Repeat exactly the lines from the start of the records below through the line that contains "(an automorphism acting", including both.

··· MATERIAL FOR THE TASK ···

import Literature.AnabelianGeometry.EtaleTheta.Discharge.Sec2Prop26ProfiniteTrueAtMonodromyModelA
import HarnessLib

/-!
# [EtTh] Prop. 2.6, PROFINITE clause, HOLDS at the monodromy model — part B: the case `Ċ̲` (`Π_{Ċ̲} = A ∪ A·ηι ≅ ℤ/l × D̂_∞`) (proof-only)

S. Mochizuki, *The étale theta function and its Frobenioid-theoretic manifestations* [EtTh], Publ. RIMS **45** (2009), §2
Prop. 2.6, PRIMS p. 266 = PDF p. 40: «any isomorphism of topological groups `Π^tp_{Ẋ̲̲_α} ⥲ Π^tp_{Ẋ̲̲_β}` (respectively, `Ẋ̲`; `Ċ̲̲`;
`Ċ̲`) induces isomorphisms compatible with the various natural maps between the respective "`Π^tp`'s" of `X̲̲` (respectively, `X̲`;
`C̲̲`; `C̲`) and `Ċ`. A similar statement holds when "`Π^tp`" is replaced by "`Π`".» [cite: MochizukiEtTh2009, Prop 2.6 p.40];
Rmk. 2.6.1 p. 40 (`Aut_K(Ẋ̲̲) = μ_l × {±1}`, …) [cite: MochizukiEtTh2009, Rmk 2.6.1 p.40].
Cell abc-iut, block F (FACT-proving wave), seat abc-iut-f-142 (gen 13), FACT-LIST row **F-0611**
`ThetaCovers.TemperedCoverData.Prop26_profinite` (the last sentence of Prop. 2.6 as typed by abc-iut-L2-t2; class «universal-closure
REFUTED / schema», abc-iut-f-143; instance form returned OPEN-SIZED by abc-iut-f-108 g4) — INSTANCE at abc-iut-w6-d084's monodromy model
`monodromyModel l hl` (tempered twin PROVED there: `prop26_monodromyModel`).

WHAT IS PROVED: `zc_eq_z_pow`, `toAdd_mul_eq_one_of_zc_aut` (an automorphism acting on `η⟨z⟩` by `z ↦ z^k` has `k` a unit),
`rot_of_aut_closure_dotCu` (automorphisms of `B = cl(η Π^tp_{Ċ̲})` map `η t` into `R`: `γ(ηt) ∈ A` since `A·ηι` has exponent `2l` while
`R` is torsion-free, and the relation `ι t ι⁻¹ = t⁻¹` kills the `η⟨z⟩`-component — no shears in `ℤ/l × D̂_∞`, `l` odd),
`apply_zc_of_scaling`, `conj_rot_mul_iotaM`, and **`exists_hatExtension_dotCu`**: every topological automorphism of `B` extends to `Π_C`
stabilising the closures of `Π^tp_{Ċ̲}`, `Π^tp_{C̲}`, `Π^tp_Ċ` — `γ = Σ ∘ conj(w) ∘ (scaleAut k ∘ halfShift(−ε))^∧` on `B`.
Sequel: `Sec2Prop26ProfiniteTrueAtMonodromyModel.lean` (case `Ẋ̲`; `(monodromyModel l hl).Prop26_profinite`).

HONEST LABEL (abc-iut-L2-lead R1352, inherited from the carrier): «a DESIGNED tempered toy with print's monodromy combinatorics —
loop ↦ `Δ̄^ell` (`b`-cycle), the inversion INVERTS it, unipotent monodromy `x ↦ x·z` on the `a`-cycle, `z` = cusp inertia = `Δ̄_Θ`
central; `G_K := 1`; NOT a Tate curve, NOT the tempered fundamental group of a curve; consistency ≠ faithfulness.» PROOF-ONLY
companion (0 `def`, 0 `instance`, 0 notation, 0 `Prop`-definition; nothing of abc-iut-w6-d084's model files or of abc-iut-L2-t2's
interface is edited or restated). Instance-at-OUR-carrier ≠ [EtTh] Prop. 2.6 for the profinite fundamental groups of a curve;
typed ≠ proved; no side is taken on [IUTchIII] Cor. 3.12 or on any author; nothing here asserts abc proved or refuted.
-/

noncomputable section

namespace Literature.AnabelianGeometry.EtaleTheta.ThetaCovers.MonodromyModel

open Multiplicative HeisenbergWitness TemperedModel DihedralGroup Topology
open Literature.AnabelianGeometry.SemiGraphs

variable (l : ℕ)

/-! ## 1. The case `Ċ̲` -/

section Cases

/-- `z^c = z^{(c)}`: `embCu (c, 1) = embCu (ofAdd 1, 1) ^ val(c)`. (toy bookkeeping; no claim about print) [cite: MochizukiEtTh2009, Rmk 2.6.1 p.40] -/
theorem zc_eq_z_pow [NeZero l] (c : Multiplicative (ZMod l)) : embCu l (c, 1) = embCu l (ofAdd 1, 1) ^ (toAdd c).val := by
  rw [← map_pow, Prod.pow_mk, one_pow, ← ofAdd_nsmul, nsmul_eq_mul, mul_one, ZMod.natCast_zmod_val, ofAdd_toAdd]

/-- **An automorphism acting on `η⟨z⟩` by `z ↦ z^k` has `k` invertible** (`k · k' = 1` for the exponent `k'` of its inverse).
(toy bookkeeping for [EtTh] Rmk. 2.6.1 «`μ_l ⊆ Aut_K`»; no claim about print) [cite: MochizukiEtTh2009, Rmk 2.6.1 p.40] -/
theorem toAdd_mul_eq_one_of_zc_aut [NeZero l] {W : Subgroup (PiC l)} (hzW : toHat l (embCu l (ofAdd 1, 1)) ∈ W) (δ : ↥W ≃ₜ* ↥W)
    (k k' : Multiplicative (ZMod l)) (hk : (δ ⟨toHat l (embCu l (ofAdd 1, 1)), hzW⟩ : PiC l) = toHat l (embCu l (k, 1)))
    (hk' : (δ.symm ⟨toHat l (embCu l (ofAdd 1, 1)), hzW⟩ : PiC l) = toHat l (embCu l (k', 1))) : toAdd k' * toAdd k = 1 := by
  have h1 : δ.symm ⟨toHat l (embCu l (ofAdd 1, 1)), hzW⟩ = ⟨toHat l (embCu l (ofAdd 1, 1)), hzW⟩ ^ (toAdd k').val := by
    apply Subtype.ext
    rw [hk', SubgroupClass.coe_pow, ← map_pow, ← zc_eq_z_pow]
  have h2 := congrArg δ h1
  rw [ContinuousMulEquiv.apply_symm_apply, map_pow] at h2
  have h3 := congrArg Subtype.val h2
  rw [SubgroupClass.coe_pow, hk, ← map_pow, ← map_pow, Prod.pow_mk, one_pow] at h3
  have h4 := congrArg (fun g => cC l g) (toHat_injective l h3)
  simp only [cC_embCu, toAdd_ofAdd, toAdd_pow, nsmul_eq_mul, ZMod.natCast_zmod_val] at h4
  exact h4.symm

/-- **Automorphisms of `B = cl(η Π^tp_{Ċ̲})` map `η t` into `R`**: `γ(η t) ∈ A` (elements of `A · ηι` have order dividing `2l`, `η t` has
infinite order) and the relation `ι t ι⁻¹ = t⁻¹` kills the `η⟨z⟩`-component (no shears in `ℤ/l × D̂_∞`, `l` odd). (toy bookkeeping;
no claim about print) [cite: MochizukiEtTh2009, Prop 2.6 p.40] -/
theorem rot_of_aut_closure_dotCu [NeZero l] (hl : Odd l) {R : Subgroup (PiC l)}
    (hR : R = ((Subgroup.zpowers (embCu l (1, r 1))).map (toHat l).toMonoidHom).topologicalClosure)
    {A : Subgroup (PiC l)}
    (hA : A = (((heisB0 l ⊓ heisPiX l).comap (PhiT l) ⊓ PiCdotT l).map (toHat l).toMonoidHom).topologicalClosure)
    {B : Subgroup (PiC l)} (hB : B = (((heisB0 l).comap (PhiT l) ⊓ PiCdotT l).map (toHat l).toMonoidHom).topologicalClosure)
    (htB : toHat l (embCu l (1, r 1)) ∈ B) (hιB : iotaM l ∈ B) (δ : ↥B ≃ₜ* ↥B) :
    (δ ⟨toHat l (embCu l (1, r 1)), htB⟩ : PiC l) ∈ R := by
  -- `δ(η t) ∈ A`
  obtain ⟨c₀, x₀, hx₀, h0⟩ : ∃ c₀, ∃ x₀ ∈ R, (δ ⟨toHat l (embCu l (1, r 1)), htB⟩ : PiC l) = toHat l (embCu l (c₀, 1)) * x₀ := by
    obtain ⟨a, ha, h | h⟩ := (mem_closure_dotCu_iff l hA hB _).mp (δ ⟨toHat l (embCu l (1, r 1)), htB⟩).2
    · obtain ⟨c, x, hx, rfl⟩ := (mem_closure_dotXu_iff l hR hA a).mp ha
      exact ⟨c, x, hx, h⟩
    · exfalso
      obtain ⟨c, x, hx, rfl⟩ := (mem_closure_dotXu_iff l hR hA a).mp ha
      have h2 : (δ ⟨toHat l (embCu l (1, r 1)), htB⟩) ^ (2 * l) = 1 := by
        apply Subtype.ext
        rw [SubgroupClass.coe_pow, h, pow_mul, zc_mul_rot_mul_iotaM_sq l hR c hx, ← map_pow, zc_pow_card, map_one]
        rfl
      rw [← map_pow, ← map_one δ, δ.apply_eq_iff_eq] at h2
      have h3 : toHat l (embCu l (1, r 1)) ^ (2 * l) = 1 := by
        have := congrArg Subtype.val h2; rwa [SubgroupClass.coe_pow] at this
      exact toHat_t_ne_one l (eq_one_of_pow_eq_one_of_mem_rot l hR (toHat_t_mem l hR) (mul_ne_zero two_ne_zero (NeZero.ne l)) h3)
  -- `δ(η ι) = a₁ · η ι` with `a₁ ∈ A`
  obtain ⟨a₁, ha₁, h1⟩ : ∃ a₁ ∈ A, (δ ⟨iotaM l, hιB⟩ : PiC l) = a₁ * iotaM l := by
    obtain ⟨a, ha, h | h⟩ := (mem_closure_dotCu_iff l hA hB _).mp (δ ⟨iotaM l, hιB⟩).2
    · exfalso
      obtain ⟨c, x, hx, rfl⟩ := (mem_closure_dotXu_iff l hR hA a).mp ha
      have h2 : (δ ⟨iotaM l, hιB⟩) ^ 2 = 1 := by
        rw [← map_pow, ← map_one δ, δ.apply_eq_iff_eq]
        exact Subtype.ext (by rw [SubgroupClass.coe_pow, pow_two, iotaM_mul_self]; rfl)
      have h3 : (toHat l (embCu l (c, 1)) * x) ^ 2 = 1 := by
        have := congrArg Subtype.val h2; rwa [SubgroupClass.coe_pow, h] at this
      obtain ⟨hc, hx1⟩ := eq_one_of_sq_eq_one_A l hl hR c hx h3
      rw [hc, hx1, mul_one, show ((1 : Multiplicative (ZMod l)), (1 : DihedralGroup 0)) = 1 from rfl, map_one, map_one] at h
      have h4 : δ ⟨iotaM l, hιB⟩ = 1 := Subtype.ext h
      rw [← map_one δ, δ.apply_eq_iff_eq] at h4
      exact iotaM_ne_one l (congrArg Subtype.val h4)
    · exact ⟨a, ha, h⟩
  -- the relation `ι t ι⁻¹ = t⁻¹`
  have hrel : (⟨iotaM l, hιB⟩ : ↥B) * ⟨toHat l (embCu l (1, r 1)), htB⟩ * ⟨iotaM l, hιB⟩⁻¹ = ⟨toHat l (embCu l (1, r 1)), htB⟩⁻¹ :=
    Subtype.ext (iotaM_conj_of_mem_rot l hR (toHat_t_mem l hR))
  have hrel2 := congrArg (fun q => ((δ q : ↥B) : PiC l)) hrel
  simp only [map_mul, map_inv, Subgroup.coe_mul, Subgroup.coe_inv, h0, h1] at hrel2
  -- compute the left-hand side: `a₁ ι (z^{c₀} x₀) ι⁻¹ a₁⁻¹ = z^{c₀} x₀⁻¹`
  have hx₀A : toHat l (embCu l (c₀, 1)) * x₀⁻¹ ∈ A :=
    (mem_closure_dotXu_iff l hR hA _).mpr ⟨c₀, x₀⁻¹, R.inv_mem hx₀, rfl⟩
  have lhs : a₁ * iotaM l * (toHat l (embCu l (c₀, 1)) * x₀) * (a₁ * iotaM l)⁻¹ = toHat l (embCu l (c₀, 1)) * x₀⁻¹ := by
    rw [show a₁ * iotaM l * (toHat l (embCu l (c₀, 1)) * x₀) * (a₁ * iotaM l)⁻¹ =
        a₁ * ((iotaM l * toHat l (embCu l (c₀, 1)) * (iotaM l)⁻¹) * (iotaM l * x₀ * (iotaM l)⁻¹)) * a₁⁻¹ by group,
      iotaM_conj_of_mem_rot l hR hx₀, ← toHat_zc_comm l c₀ (iotaM l), mul_inv_cancel_right,
      comm_of_mem_A l hR hA ha₁ hx₀A, mul_inv_cancel_right]
  rw [lhs, mul_inv_rev, ← map_inv, ← map_inv, Prod.inv_mk, inv_one, ← toHat_zc_comm l c₀⁻¹ x₀⁻¹] at hrel2
  -- hence `z^{c₀} = z^{c₀⁻¹}`, so `c₀² = 1`, so `c₀ = 1`
  have h5 : toHat l (embCu l (c₀, 1)) = toHat l (embCu l (c₀⁻¹, 1)) := mul_right_cancel hrel2
  have hc5 : c₀ * c₀ = 1 := by
    have e := congrArg (fun g => cC l g) (toHat_injective l h5)
    simp only [cC_embCu, toAdd_inv] at e
    apply toAdd.injective
    rw [toAdd_mul, toAdd_one]
    linear_combination e
  have h6 : (toHat l (embCu l (c₀, 1)) * 1) ^ 2 = 1 := by
    rw [mul_one, ← map_pow, ← map_pow, Prod.pow_mk, one_pow, pow_two, hc5, ← Prod.one_eq_mk, map_one, map_one]
  obtain ⟨hc₀, -⟩ := eq_one_of_sq_eq_one_A l hl hR c₀ R.one_mem h6
  rw [h0, hc₀, show ((1 : Multiplicative (ZMod l)), (1 : DihedralGroup 0)) = 1 from rfl, map_one, map_one, one_mul]
  exact hx₀

/-- `Σ` fixes `η(z^c)` when it scales the `a`-cycle only. (toy bookkeeping; no claim about print) [cite: MochizukiEtTh2009, Prop 2.6 p.40] -/
theorem apply_zc_of_scaling (Sg : PiC l ≃ₜ* PiC l) (u : (ZMod l)ˣ)
    (hSinl : ∀ v, Sg (toHat l ((SemidirectProduct.inl v : TG₀ l), 1)) = toHat l ((SemidirectProduct.inl (act l u 0 v) : TG₀ l), 1))
    (c : Multiplicative (ZMod l)) : Sg (toHat l (embCu l (c, 1))) = toHat l (embCu l (c, 1)) := by
  have e : embCu l (c, 1) = ((SemidirectProduct.inl (ofAdd (0, toAdd c)) : TG₀ l), (1 : Multiplicative (ZMod 2))) := rfl
  rw [e, hSinl]
  congr 3
  apply toAdd.injective
  refine Prod.ext ?_ ?_
  · simp
  · simp

/-- `w · (T · η ι) · w⁻¹ = T · w² · η ι` for `w, T ∈ R`. (toy bookkeeping; no claim about print) [cite: MochizukiEtTh2009, Prop 2.6 p.40] -/
theorem conj_rot_mul_iotaM [NeZero l] {R : Subgroup (PiC l)}
    (hR : R = ((Subgroup.zpowers (embCu l (1, r 1))).map (toHat l).toMonoidHom).topologicalClosure)
    {w T : PiC l} (hw : w ∈ R) (hT : T ∈ R) : w * (T * iotaM l) * w⁻¹ = T * w ^ 2 * iotaM l := by
  have hTw : w * T = T * w := comm_of_mem_rot l hR hw hT
  have hιw : iotaM l * w⁻¹ * (iotaM l)⁻¹ = w := by rw [iotaM_conj_of_mem_rot l hR (R.inv_mem hw), inv_inv]
  calc w * (T * iotaM l) * w⁻¹ = (w * T) * (iotaM l * w⁻¹ * (iotaM l)⁻¹) * iotaM l := by group
    _ = (T * w) * w * iotaM l := by rw [hTw, hιw]
    _ = T * w ^ 2 * iotaM l := by rw [pow_two, mul_assoc T w w]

···

| WRITTEN RESPONSE |
import Literature.AnabelianGeometry.EtaleTheta.Discharge.Sec2Prop26ProfiniteTrueAtMonodromyModelA
import HarnessLib

/-!
# [EtTh] Prop. 2.6, PROFINITE clause, HOLDS at the monodromy model — part B: the case `Ċ̲` (`Π_{Ċ̲} = A ∪ A·ηι ≅ ℤ/l × D̂_∞`) (proof-only)

S. Mochizuki, *The étale theta function and its Frobenioid-theoretic manifestations* [EtTh], Publ. RIMS **45** (2009), §2
Prop. 2.6, PRIMS p. 266 = PDF p. 40: «any isomorphism of topological groups `Π^tp_{Ẋ̲̲_α} ⥲ Π^tp_{Ẋ̲̲_β}` (respectively, `Ẋ̲`; `Ċ̲̲`;
`Ċ̲`) induces isomorphisms compatible with the various natural maps between the respective "`Π^tp`'s" of `X̲̲` (respectively, `X̲`;
`C̲̲`; `C̲`) and `Ċ`. A similar statement holds when "`Π^tp`" is replaced by "`Π`".» [cite: MochizukiEtTh2009, Prop 2.6 p.40];
Rmk. 2.6.1 p. 40 (`Aut_K(Ẋ̲̲) = μ_l × {±1}`, …) [cite: MochizukiEtTh2009, Rmk 2.6.1 p.40].
Cell abc-iut, block F (FACT-proving wave), seat abc-iut-f-142 (gen 13), FACT-LIST row **F-0611**
`ThetaCovers.TemperedCoverData.Prop26_profinite` (the last sentence of Prop. 2.6 as typed by abc-iut-L2-t2; class «universal-closure
REFUTED / schema», abc-iut-f-143; instance form returned OPEN-SIZED by abc-iut-f-108 g4) — INSTANCE at abc-iut-w6-d084's monodromy model
`monodromyModel l hl` (tempered twin PROVED there: `prop26_monodromyModel`).

WHAT IS PROVED: `zc_eq_z_pow`, `toAdd_mul_eq_one_of_zc_aut` (an automorphism acting on `η⟨z⟩` by `z ↦ z^k` has `k` a unit),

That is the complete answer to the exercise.